2.1. If: $a = 10^{m} - 1, b = 10^{n} - 1; n ≥ m$, the following theorem, verified for $m = 1$ and $n = 1, 2, 3, 4$; for $m = 2$ and $n = 2, 3$, etc is it true?

The period of the decimal fraction equivalent to $\Large\frac 1 {a \times b}$ consists of $a \times n$ digits.

3.1. I would be interested in knowing if the number 189 431 482 030 921 is prime or composite. Could a correspondent provide me with this information?

[A reply from Henri Brocard (and several others) says it is actually divisible by 13. Ricalde responds that he knew this but wanted a complete decomposition. He says that he has now found the number is 13 × 14447591 × 1008587 but does not know if the last two numbers are prime. Now, in the 21st century, answering such questions is easy: 14447591 = 2267 × 6373 while 1008587 is prime.]

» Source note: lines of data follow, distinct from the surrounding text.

import Summits.PneNP.PneNP.Theses.Descriptive
import Literature.ModelTheory.FiniteModelTheory.POptimalAndLogicsForPTIMEChenFlumProofs

/-!
# Route Descriptive — support `FaginBridge` (stmt-PneNP-9099)

`DescriptiveThesis → PneNP`: Gurevich's conjecture (no logic captures PTIME on graphs, for every
clocked universal machine) implies `P ≠ NP`. Composition of Chen–Flum 2010, Cor. 10 contraposed
(thesis ⇒ no p-optimal proof system for `TAUT`; proved fact
`ChenFlum2010_logicForP_of_pOptimalTaut_holds`) with the route's deciding theorem
`Descriptive.closes : NoPOptimalTaut → PneNP` (if `P = NP` the polynomial-time `TAUT` decider is a
p-optimal proof system).
-/

set_option linter.dupNamespace false -- `Summit.PneNP.PneNP.…`: summit = sub-problem name (D-0017 single-conjunct layout)

namespace Summit.PneNP.PneNP.Theorems

open Literature.ModelTheory.FiniteModelTheory

/-- **Support item `FaginBridge` (stmt-PneNP-9099)**: `DescriptiveThesis → PneNP` — Chen–Flum
2010 Cor. 10 contraposed (`no_pOptimalTaut_of_noLogicForP` over the proved fact
`ChenFlum2010_logicForP_of_pOptimalTaut_holds`), then `Descriptive.closes`.
[Chen–Flum 2010, Cor. 10; Krajíček–Pudlák 1989, §1] -/
theorem descriptive_faginBridge_proof :
    Summit.PneNP.PneNP.Theses.Descriptive.FaginBridge := by
  unfold Summit.PneNP.PneNP.Theses.Descriptive.FaginBridge
    Summit.PneNP.PneNP.Theses.Descriptive.DescriptiveThesis
  exact fun hX => Summit.PneNP.PneNP.Theses.Descriptive.closes
    (ChenFlum2010_logicForP_of_pOptimalTaut.no_pOptimalTaut_of_noLogicForP
      ChenFlum2010_logicForP_of_pOptimalTaut_holds hX)

end Summit.PneNP.PneNP.Theorems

3.2. I ask for the demonstration of the truth of the following proposition or that of its falsity:
if $p$ is a prime number, we always have $(p - 1)^{p-1} - (p + 1)$ a multiple of $p^{3}$.

3.3. How can we determine all the numbers for which $\phi(N)$ has a given value, where $\phi(N)$ is the number of positive integers up to a given integer $N$ that are relatively prime to $N$.

3.4. I would be very interested in knowing if the equation

          $x^{5} - 2s x^{3} + s^{2} x + p = 0$

is algebraically soluble or not, and, if it is, to know its roots.

3.5. Is there, for the equation $10^{x} = 1 + 9y^{z}$, another integer solution other than $x = y = z = 1$?

4.1. Show that if $1.2.3.4.5. ... n+1$ = multiple of $p$, $p$ being a prime number, then $n$ will be a divisor of $p-1$.

4.2. Show that if $1.2.3.4.5. ... n+1$ = multiple of $N$, $N$ being some number, then $n$ will be divisor of the number $\phi(N)$ which is the number of positive integers up to a given integer $N$ that are relatively prime to $N$.

4.3. Is there any relationship between the smallest value of n, in the preceding questions, and the Gaussian or exponent to which a given number belongs with respect to p or N.

5.1. Determine three rational numbers such that their sum, the sum of their two-by-two products and their product are all the squares of three rational numbers.

5.2. Can it be shown that the equation

         $x(x+4)(x+6) = y^{2}$

is impossible with rational numbers?

5.3. Is the following proposition true or not? And if not, how should it be changed?

If $N$ belongs to the exponent $m > 1$ with respect to $a$, and to the exponent $n > 1$ with respect to $b$, and if we represent by $\alpha$ the great common divisor of $a$ and of $b$, and by $\beta$ the least common multiple of $m$ and $n$, the same number $N$ belongs to the exponent $\alpha \times \beta$ with respect to the divisor $\alpha \times \beta$, except when, $a$ being equal to $b$, we have

          $N^{m}= 1 +$ multiple of $a^{2}$.

5.4. Charles Bioche (1859-1949) posed the following question in Volume 1 (1894):

Construct a triangle $mnp$ given the feet $a, b, c$ of its interior angle bisectors.

Ricalde presents a beautiful solution to this problem which is published in Volume 5 (1898).

5.5. We also learn, from what Ricalde writes in one of the problems, that he has been reading Traité de Mécanique rationnelle Volume 2 Dynamique des systémes - Mécanique analytique (1896) by Paul Appell.